When businesses need an injection of capital they will typically turn first to banks and building societies.
But while this is the obvious place to start for any business needing a loan, many will find themselves seeking alternative sources of finance.
That’s because high street lenders are unlikely to offer funding if they believe a business or an individual represents a certain level of risk.
Research suggests that more than half of small business credit applications are either rejected or abandoned because they are too difficult.
There are several alternatives to the traditional outlets, however. Among them are Community Development Finance Institutions (CDFIs).
What is a CDFI?
A CDFI is an independent social enterprise that has been set up specifically to serve individuals, communities and businesses that are unable to secure credit through mainstream lenders.
There are currently around 60 CDFIs in the UK, most of which serve particular geographic regions.
CDFIs tend to get their own funding from government grants, local authorities, charitable foundations and corporate social responsibility (CSR) programmes.
How could a CDFI help my business?
There are a number of reasons why businesses can struggle to obtain finance from mainstream sources, ranging from a poor credit history and an insufficient track record to a lack of assets to use as collateral.
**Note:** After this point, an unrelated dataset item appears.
import Mathlib
import HarnessLib
import HarnessLib.Audit
import Summits.ValiantsHypothesis.Statement
import Literature.Computability.AlgebraicComplexity.ValiantConjectureEquivProofs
More than 90% of businesses that received funding from CDFIs in 2019 had previously been turned down by other lenders.
CDFIs offer products including secured and unsecured loans and commercial account facilities. They lend mainly to organisations that struggle to get finance elsewhere, typically by assessing applications on a case-by-case basis rather than relying on algorithms.
Loans can range from as little as £100 up to as much as £100,000.
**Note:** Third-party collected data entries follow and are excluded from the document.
import Literature.Topology.FourManifolds.RadialExtension
import Literature.Topology.FourManifolds.SmaleDiffDisc
import HarnessLib

/-!
# Diffeomorphisms of Euclidean space that are a prescribed cone on a spherical shell
# (Cerf's radial extension, rescaled; in dimension `3` for every diffeomorphism of `S²`)

Topic `Literature/Topology/FourManifolds` (infrastructure for the endgame of the Torelli half of
Griffiths' handlebody theorem: the level conjugation of a boundary diffeomorphism along the
gradient-like trajectories is, in Milnor's radial chart at the minimum, the CONE
`v ↦ ‖v‖ · φ(v/‖v‖)` over a self-diffeomorphism `φ` of the sphere of directions — smooth off the
apex only; it is replaced inside a small ball by a diffeomorphism which agrees with the cone on
a shell).  Everything here is **proved**.

* `Literature.Topology.FourManifolds.Diffeotopy.scaledRadialExtension D r` — Cerf's radial
  extension `x ↦ ‖x‖ · D_{‖x‖}(x/‖x‖)` (`RadialExtension.lean`; Cerf 1968, Ch. I §1, proof of
  Lemme 2) of a diffeotopy `D` of `𝕊ⁿ`, conjugated by the homothety of ratio `r > 0`: a
  self-diffeomorphism of `ℝⁿ⁺¹`, norm-preserving, equal to the cone `t • u ↦ t • D₁ u` on the
  shell `r/2 ≤ t ≤ r` (`scaledRadialExtension_smul_coe`) and linear (the identity) near `0`;
* `exists_diffeomorph_norm_eq_eq_cone_two` — **in dimension `3`, for EVERY diffeomorphism `φ`
  of `S²` and every `r > 0` there is a norm-preserving self-diffeomorphism `Θ` of `ℝ³` with
  `Θ (t • u) = t • φ u` for `r/2 ≤ t ≤ r`**: by Smale's theorem in Cerf's form (every
  diffeomorphism of `S²` is diffeotopic to the identity or to a reflection,
  `Diffeomorph.isDiffeotopicToId_or_isDiffeotopic_sphereReflection_two`, `SmaleDiffDisc.lean`)
  `φ`, or `φ ∘ ρ` for a hyperplane reflection `ρ`, is the final stage of a diffeotopy, whose
  scaled radial extension (precomposed with the linear reflection in the second case) is `Θ`.

## References

* J. Cerf, *Sur les difféomorphismes de la sphère de dimension trois (Γ₄ = 0)*, LNM 53 (1968),
  Ch. I §1, Lemme 2; Appendice §5, Théorème 4 (Smale), Corollaire 2. [CerfDiffeoSphere1968]
* S. Smale, *Diffeomorphisms of the 2-sphere*, Proc. AMS 10 (1959), 621–626. [Smale1959]
-/

open scoped Manifold ContDiff Topology
open Set Function Metric

noncomputable section

namespace Literature.Topology.FourManifolds

/-- Local notation: `𝔼 n` is the model Euclidean space `EuclideanSpace ℝ (Fin n)`. -/
local notation "𝔼 " n:arg => EuclideanSpace ℝ (Fin n)
/-- Local notation: `𝕊 n` is the unit sphere in `𝔼 (n + 1)`. -/
local notation "𝕊 " n:arg => (Metric.sphere (0 : EuclideanSpace ℝ (Fin (n + 1))) 1)

variable {n : ℕ}

/-! ### The radial extension on the outer shell -/

/-- **On the shell `1/2 ≤ t` the radial extension is the cone over the final stage**:
`radialExtensionFun F (t • u) = t • F 1 u`. [cite: CerfDiffeoSphere1968, Ch. I §1, Lemme 2] -/
theorem radialExtensionFun_smul_coe (F : ℝ → (𝕊 n) → 𝕊 n) {t : ℝ} (ht : 1 / 2 ≤ t) (u : 𝕊 n) :
    radialExtensionFun F (t • (u : 𝔼 (n + 1))) = t • (F 1 u : 𝔼 (n + 1)) := by
  have ht0 : 0 < t := lt_of_lt_of_le (by norm_num) ht
  rw [radialExtensionFun, norm_smul_coe_sphere ht0.le, radialStep_of_ge ht, radialProjection_smul _ ht0]

namespace Diffeotopy

/-- **The scaled radial extension** of a diffeotopy `D` of `𝕊ⁿ` at radius `r > 0`:
`v ↦ r • radialExtensionFun D (r⁻¹ • v)`, the conjugate of Cerf's radial extension by the
homothety of ratio `r`. [cite: CerfDiffeoSphere1968, Ch. I §1, Lemme 2] -/
def scaledRadialExtension (D : Diffeotopy (𝓡 n) (𝕊 n)) (r : ℝ) (hr : 0 < r) :
    𝔼 (n + 1) ≃ₘ⟮𝓘(ℝ, 𝔼 (n + 1)), 𝓘(ℝ, 𝔼 (n + 1))⟯ 𝔼 (n + 1) where
  toFun v := r • radialExtensionFun D.toFun (r⁻¹ • v)
  invFun w := r • radialExtensionFun D.invFun (r⁻¹ • w)
  left_inv v := by
    simp only [smul_smul, inv_mul_cancel₀ hr.ne', one_smul,
      radialExtensionFun_radialExtensionFun D.invFun_toFun, mul_inv_cancel₀ hr.ne']
  right_inv w := by
    simp only [smul_smul, inv_mul_cancel₀ hr.ne', one_smul,
      radialExtensionFun_radialExtensionFun D.toFun_invFun, mul_inv_cancel₀ hr.ne']
  contMDiff_toFun :=
    (((contDiff_radialExtensionFun D.contMDiff_uncurry_toFun D.toFun_zero).comp
      (contDiff_const_smul r⁻¹)).const_smul r).contMDiff
  contMDiff_invFun :=
    (((contDiff_radialExtensionFun D.contMDiff_uncurry_invFun D.invFun_zero).comp
      (contDiff_const_smul r⁻¹)).const_smul r).contMDiff

/-- The scaled radial extension as a function (definitional). [folklore] -/
theorem scaledRadialExtension_apply (D : Diffeotopy (𝓡 n) (𝕊 n)) {r : ℝ} (hr : 0 < r) (v : 𝔼 (n + 1)) :
    D.scaledRadialExtension r hr v = r • radialExtensionFun D.toFun (r⁻¹ • v) := rfl

/-- **The scaled radial extension preserves the norm.** [cite: CerfDiffeoSphere1968, Ch. I §1, Lemme 2] -/
theorem norm_scaledRadialExtension (D : Diffeotopy (𝓡 n) (𝕊 n)) {r : ℝ} (hr : 0 < r) (v : 𝔼 (n + 1)) :
    ‖D.scaledRadialExtension r hr v‖ = ‖v‖ := by
  rw [scaledRadialExtension_apply, norm_smul, norm_radialExtensionFun, norm_smul, Real.norm_eq_abs,
    Real.norm_eq_abs, abs_of_pos hr, abs_of_pos (inv_pos.2 hr), ← mul_assoc, mul_inv_cancel₀ hr.ne', one_mul]

/-- **On the shell `r/2 ≤ t` the scaled radial extension is the cone over the final stage**:
`Θ (t • u) = t • D₁ u`. [cite: CerfDiffeoSphere1968, Ch. I §1, Lemme 2] -/
theorem scaledRadialExtension_smul_coe (D : Diffeotopy (𝓡 n) (𝕊 n)) {r : ℝ} (hr : 0 < r) {t : ℝ}
    (ht : r / 2 ≤ t) (u : 𝕊 n) :
    D.scaledRadialExtension r hr (t • (u : 𝔼 (n + 1))) = t • (D.stage 1 u : 𝔼 (n + 1)) := by
  have h1 : 1 / 2 ≤ r⁻¹ * t := by
    rw [le_inv_mul_iff₀ hr]; linarith
  rw [scaledRadialExtension_apply, smul_smul, radialExtensionFun_smul_coe D.toFun h1 u, smul_smul,
    ← mul_assoc, mul_inv_cancel₀ hr.ne', one_mul, coe_stage]

end Diffeotopy

/-! ### Dimension `3`: every diffeomorphism of `S²` -/

/-- **A norm-preserving diffeomorphism of `ℝ³` which is the cone over a given diffeomorphism of
`S²` on a given shell.**  For every `φ : 𝕊² ≃ₘ 𝕊²` and `r > 0` there is a self-diffeomorphism
`Θ` of `ℝ³` with `‖Θ v‖ = ‖v‖` for all `v` and `Θ (t • u) = t • φ u` whenever `r/2 ≤ t ≤ r`:
by Smale's theorem in Cerf's form `φ` is diffeotopic to the identity or to a hyperplane
reflection `ρ`; in the first case `Θ` is the scaled radial extension of a diffeotopy ending at
`φ`, in the second that of a diffeotopy ending at `φ ∘ ρ`, precomposed with the linear
reflection. [cite: CerfDiffeoSphere1968, Ch. I §1, Lemme 2; Appendice §5, Théorème 4, Corollaire 2] -/
theorem exists_diffeomorph_norm_eq_eq_cone_two (φ : (𝕊 2) ≃ₘ⟮𝓡 2, 𝓡 2⟯ (𝕊 2)) {r : ℝ} (hr : 0 < r) :
    ∃ Θ : 𝔼 3 ≃ₘ⟮𝓘(ℝ, 𝔼 3), 𝓘(ℝ, 𝔼 3)⟯ 𝔼 3, (∀ v, ‖Θ v‖ = ‖v‖) ∧
      ∀ (t : ℝ) (u : 𝕊 2), r / 2 ≤ t → t ≤ r → Θ (t • (u : 𝔼 3)) = t • (φ u : 𝔼 3) := by
  rcases Diffeomorph.isDiffeotopicToId_or_isDiffeotopic_sphereReflection_two (sphereBasePoint 2) φ with
    ⟨D, hD⟩ | h
  · refine ⟨D.scaledRadialExtension r hr, D.norm_scaledRadialExtension hr, fun t u ht _ => ?_⟩
    rw [D.scaledRadialExtension_smul_coe hr ht, hD]
  · obtain ⟨D, hD⟩ := h
    set v₀ : 𝕊 2 := sphereBasePoint 2 with hv₀
    set R : 𝔼 3 ≃ₗᵢ[ℝ] 𝔼 3 := (ℝ ∙ (v₀ : 𝔼 3))ᗮ.reflection with hR
    set Θ₁ := D.scaledRadialExtension r hr with hΘ₁
    refine ⟨R.toContinuousLinearEquiv.toDiffeomorph.trans Θ₁, fun v => ?_, fun t u ht _ => ?_⟩
    · show ‖Θ₁ (R.toContinuousLinearEquiv.toDiffeomorph v)‖ = ‖v‖
      rw [ContinuousLinearEquiv.coe_toDiffeomorph, D.norm_scaledRadialExtension hr]
      exact R.norm_map v
    · show Θ₁ (R.toContinuousLinearEquiv.toDiffeomorph (t • (u : 𝔼 3))) = t • (φ u : 𝔼 3)
      rw [ContinuousLinearEquiv.coe_toDiffeomorph]
      have h1 : R.toContinuousLinearEquiv (t • (u : 𝔼 3)) = t • ((sphereReflection v₀ u : 𝕊 2) : 𝔼 3) := by
        rw [coe_sphereReflection]; exact map_smul _ t _
      rw [h1, hΘ₁, D.scaledRadialExtension_smul_coe hr ht, hD]
      congr 2
      show φ ((sphereReflection v₀).symm (sphereReflection v₀ u)) = φ u
      rw [Diffeomorph.symm_apply_apply]

end Literature.Topology.FourManifolds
Most CDFIs also provide support services such as business mentoring and advice, typically from advisers who understand the region you operate in.
Can a CDFI also support individuals?
While the bulk of CDFI lending goes to businesses and small enterprises, most also serve individuals.
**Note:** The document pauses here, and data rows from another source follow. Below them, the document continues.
/-- **At ANY finite place `v ∤ p` (good or bad), the cokernel of `Frob − 1` on the inertia invariants
`E[p^∞]^{I_v}` has bounded exponent**: with `φ` an arithmetic Frobenius at the chosen prime `𝔓₀ ∣ v`,
`I = I_{𝔓₀}`, there is `t ≠ 0` such that every `m ∈ E[p^∞]^I` has `t·m = φ b − b` for some `b ∈ E[p^∞]^I`.
Proof: `T = φ − 1` preserves `N = E[p^∞]^I` (`I` is normalised by `φ`) and each finite piece `N[p^n]`;
`ker T ⊆ E[p^∞]^{D_v}` is FINITE (a point fixed by `I` and `φ` is fixed by `D_v`; the tree's
`finite_setOf_forall_decompositionSubgroup_smul_eq`, i.e. `E(K_v)[p^∞]` is finite); on the finite group
`N[p^n] ∋ m` the image of `T` has index `#ker(T|N[p^n]) ∣ #ker T =: t`. ("`H¹(K_v^nr/K_v, E[p^∞]^{I_v})
= E[p^∞]^{I_v}/(Frob − 1)` is finite", Greenberg LNM 1716 p. 87; Milne ADT I Lemma 2.10.)
[cite: GreenbergLNM1716, §3 Lemma 3.3 and p. 87] [cite: MilneADT2006, Ch. I §2 Lemma 2.10] -/
theorem exists_nsmul_frob_sub_eq {v : HeightOneSpectrum (𝓞 K)} (hpv : (p : 𝓞 K) ∉ v.asIdeal)
    {φ : absoluteGaloisGroup K} (hφ : IsArithFrobAt (𝓞 K) φ (adicCompletionPrime K v)) :
    ∃ t : ℕ, t ≠ 0 ∧ ∀ m : E.geomPrimaryTorsion p,
      (∀ i ∈ (adicCompletionPrime K v).inertia (absoluteGaloisGroup K), i • m = m) →
        ∃ b : E.geomPrimaryTorsion p,
          (∀ i ∈ (adicCompletionPrime K v).inertia (absoluteGaloisGroup K), i • b = b) ∧
            φ • b - b = t • m := by
  set I := (adicCompletionPrime K v).inertia (absoluteGaloisGroup K) with hIdef
  have h𝔓₀ := adicCompletionPrime_mem_primesAbove K v
  haveI : (adicCompletionPrime K v).IsPrime := h𝔓₀.1
  have hφD : φ ∈ (adicCompletionPrime K v).decompositionSubgroup (absoluteGaloisGroup K) :=
    hφ.mem_stabilizer
  -- the invariants `N = E[p^∞]^I`, stable under `φ`
  let N : AddSubgroup (E.geomPrimaryTorsion p) :=
    { carrier := {m | ∀ i ∈ I, i • m = m}
      zero_mem' := fun i _ ↦ smul_zero i
      add_mem' := fun {a b} ha hb i hi ↦ by rw [smul_add, ha i hi, hb i hi]
      neg_mem' := fun {a} ha i hi ↦ by rw [smul_neg, ha i hi] }
  have hmemN : ∀ {m : E.geomPrimaryTorsion p}, m ∈ N ↔ ∀ i ∈ I, i • m = m := fun {m} ↦ Iff.rfl
  have hφN : ∀ m ∈ N, φ • m ∈ N := fun m hm ↦ by
    rw [hmemN] at hm ⊢
    intro i hi
    have hi' : φ⁻¹ * i * φ ∈ I := inv_mul_mul_mem_inertia_adicCompletionPrime v hφD hi
    calc i • φ • m = φ • ((φ⁻¹ * i * φ) • m) := by
          rw [← mul_smul, ← mul_smul]; congr 1; group
      _ = φ • m := by rw [hm _ hi']
  -- `T = φ − 1` on `N`
  let T : N →+ N :=
    { toFun := fun m ↦ ⟨φ • (m : E.geomPrimaryTorsion p) - m, N.sub_mem (hφN _ m.2) m.2⟩
      map_zero' := Subtype.ext (by simp)
      map_add' := fun a b ↦ Subtype.ext (by
        simp only [AddSubgroup.coe_add, smul_add, AddMemClass.mk_add_mk]; abel) }
  have hT : ∀ m : N, ((T m : N) : E.geomPrimaryTorsion p) = φ • (m : E.geomPrimaryTorsion p) - m :=
    fun _ ↦ rfl
  -- `ker T` is finite: its points are fixed by `I` and `φ`, hence by `D_{𝔓₀}`
  have hfin := finite_setOf_forall_decompositionSubgroup_smul_eq E p hpv (v := v)
  haveI hfinker : Finite T.ker := by
    haveI := hfin.to_subtype
    let F : T.ker → {t : E.geomPrimaryTorsion p |
        ∀ d ∈ (adicCompletionPrime K v).decompositionSubgroup (absoluteGaloisGroup K), d • t = t} :=
      fun x ↦ ⟨((x : N) : E.geomPrimaryTorsion p), fun d hd ↦
        smul_eq_of_mem_decompositionSubgroup_of_inertia_of_frob E p v hφ (x : N).2
          (sub_eq_zero.mp (by
            have h := (AddMonoidHom.mem_ker).mp x.2
            rw [← hT]; rw [h]; rfl)) hd⟩
    refine Finite.of_injective F fun a b hab ↦ ?_
    have h := congrArg Subtype.val hab
    exact Subtype.ext (Subtype.ext h)
  refine ⟨Nat.card T.ker, (Nat.card_pos (α := T.ker)).ne', fun m hm ↦ ?_⟩
  -- the finite piece `N[p^n] ∋ m`
  obtain ⟨n, hn0⟩ := m.2
  have hn : p ^ n • m = 0 :=
    Subtype.ext (by rw [AddSubmonoidClass.coe_nsmul, ZeroMemClass.coe_zero]; exact hn0)
  let Nn : AddSubgroup N :=
    { carrier := {x | p ^ n • ((x : N) : E.geomPrimaryTorsion p) = 0}
      zero_mem' := by simp
      add_mem' := fun {a b} ha hb ↦ by
        simp only [Set.mem_setOf_eq, AddSubgroup.coe_add, smul_add] at ha hb ⊢
        rw [ha, hb, add_zero]
      neg_mem' := fun {a} ha ↦ by
        simp only [Set.mem_setOf_eq, AddSubgroup.coe_neg, smul_neg] at ha ⊢
        rw [ha, neg_zero] }
  have hmemNn : ∀ {x : N}, x ∈ Nn ↔ p ^ n • ((x : N) : E.geomPrimaryTorsion p) = 0 :=
    fun {x} ↦ Iff.rfl
  haveI : Finite Nn := by
    haveI := finite_subtype_pow_smul_eq_zero E p n
    let F : Nn → {m : E.geomPrimaryTorsion p // p ^ n • m = 0} :=
      fun x ↦ ⟨(((x : Nn) : N) : E.geomPrimaryTorsion p), x.2⟩
    refine Finite.of_injective F fun a b hab ↦ ?_
    have h := congrArg Subtype.val hab
    exact Subtype.ext (Subtype.ext h)
  -- `T` restricted to the finite piece
  have hTNn : ∀ x ∈ Nn, T x ∈ Nn := fun x hx ↦ by
    rw [hmemNn] at hx ⊢
    rw [hT, smul_sub, smul_comm, hx, smul_zero, sub_zero]
  let Tn : Nn →+ Nn :=
    { toFun := fun x ↦ ⟨T x.1, hTNn _ x.2⟩
      map_zero' := Subtype.ext (map_zero T)
      map_add' := fun a b ↦ Subtype.ext (map_add T a.1 b.1) }
  -- `#ker Tn ∣ #ker T`
  have hdvd : Nat.card Tn.ker ∣ Nat.card T.ker := by
    let j : Tn.ker →+ T.ker :=
      { toFun := fun x ↦ ⟨((x : Nn) : N), (AddMonoidHom.mem_ker).mpr
          (congrArg Subtype.val ((AddMonoidHom.mem_ker).mp x.2))⟩
        map_zero' := rfl
        map_add' := fun _ _ ↦ rfl }
    refine AddSubgroup.card_dvd_of_injective j fun a b hab ↦ ?_
    have h := congrArg Subtype.val hab
    exact Subtype.ext (Subtype.ext h)
  obtain ⟨q, hq⟩ := hdvd
  -- `#ker Tn · m ∈ range Tn`
  have hmNn : (⟨m, hm⟩ : N) ∈ Nn := hn
  obtain ⟨b, hb⟩ := card_ker_nsmul_mem_range Tn ⟨⟨m, hm⟩, hmNn⟩
  refine ⟨q • (((b : Nn) : N) : E.geomPrimaryTorsion p), fun i hi ↦ ?_, ?_⟩
  · rw [smul_comm, ((b : Nn) : N).2 i hi]
  · have h := congrArg (fun z : Nn ↦ ((z : N) : E.geomPrimaryTorsion p)) hb
    have hl : (fun z : Nn ↦ ((z : N) : E.geomPrimaryTorsion p)) (Tn b) =
        φ • (((b : Nn) : N) : E.geomPrimaryTorsion p) - ((b : Nn) : N) := rfl
    have hr : (fun z : Nn ↦ ((z : N) : E.geomPrimaryTorsion p))
        (Nat.card Tn.ker • (⟨⟨m, hm⟩, hmNn⟩ : Nn)) = Nat.card Tn.ker • m := by
      show (((Nat.card Tn.ker • (⟨⟨m, hm⟩, hmNn⟩ : Nn) : Nn) : N) : E.geomPrimaryTorsion p) =
        Nat.card Tn.ker • m
      rw [AddSubmonoidClass.coe_nsmul, AddSubmonoidClass.coe_nsmul]
    have h' : φ • (((b : Nn) : N) : E.geomPrimaryTorsion p) - ((b : Nn) : N) = Nat.card Tn.ker • m :=
      hl.symm.trans (h.trans hr)
    rw [smul_comm φ q, ← smul_sub, h', hq, mul_comm, mul_smul]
As with businesses, they are designed to provide an option for individuals that are excluded from mainstream sources of finance.
They provide small loans of around £500, with lending decisions made on a caseby-case basis. They can also signpost customers to other advice and savings services.
Am I eligible for CDFI support?
Eligibility for CDFIs is usually based on geography. Your chances of a loan being approved are likely to be higher if you can show that your business provides benefits to the local community, such as job creation or positive social impacts.
If you can’t demonstrate any positive economic or social impact on your local area, your prospects will be slim.
It’s important to note that while CDFIs are usually regulated by the Financial Conduct Authority (FCA), some are not, which means you will have less protection if things go wrong.
Where can I find a local CDFI?
The simplest step is to search online for a CDFI that serves the region you’re based in.
You can also find CDFIs among the responsible finance providers listed at www.findingfinance.org.uk.
What other business support may I be eligible for?
There are a range of options open to businesses finding it hard to secure affordable finance from mainstream lenders.
These include government and local authority grants, including start-up loans available to individuals seeking to start or grow a business in the UK.
Government support schemes are sometimes temporary by nature, such as the Recovery Loan Scheme that replaced the previous support for businesses affected by the pandemic.
Some loans are available for specific purposes, such as mitigating the effects of climate change.
For example, the Carbon Trust offers government-funded 0% business loans to help businesses with the cost of upgrading equipment and putting energy efficiency measures in place.
A full list of the finance and support currently available around the UK can be found at www.gov.uk/business-finance-support.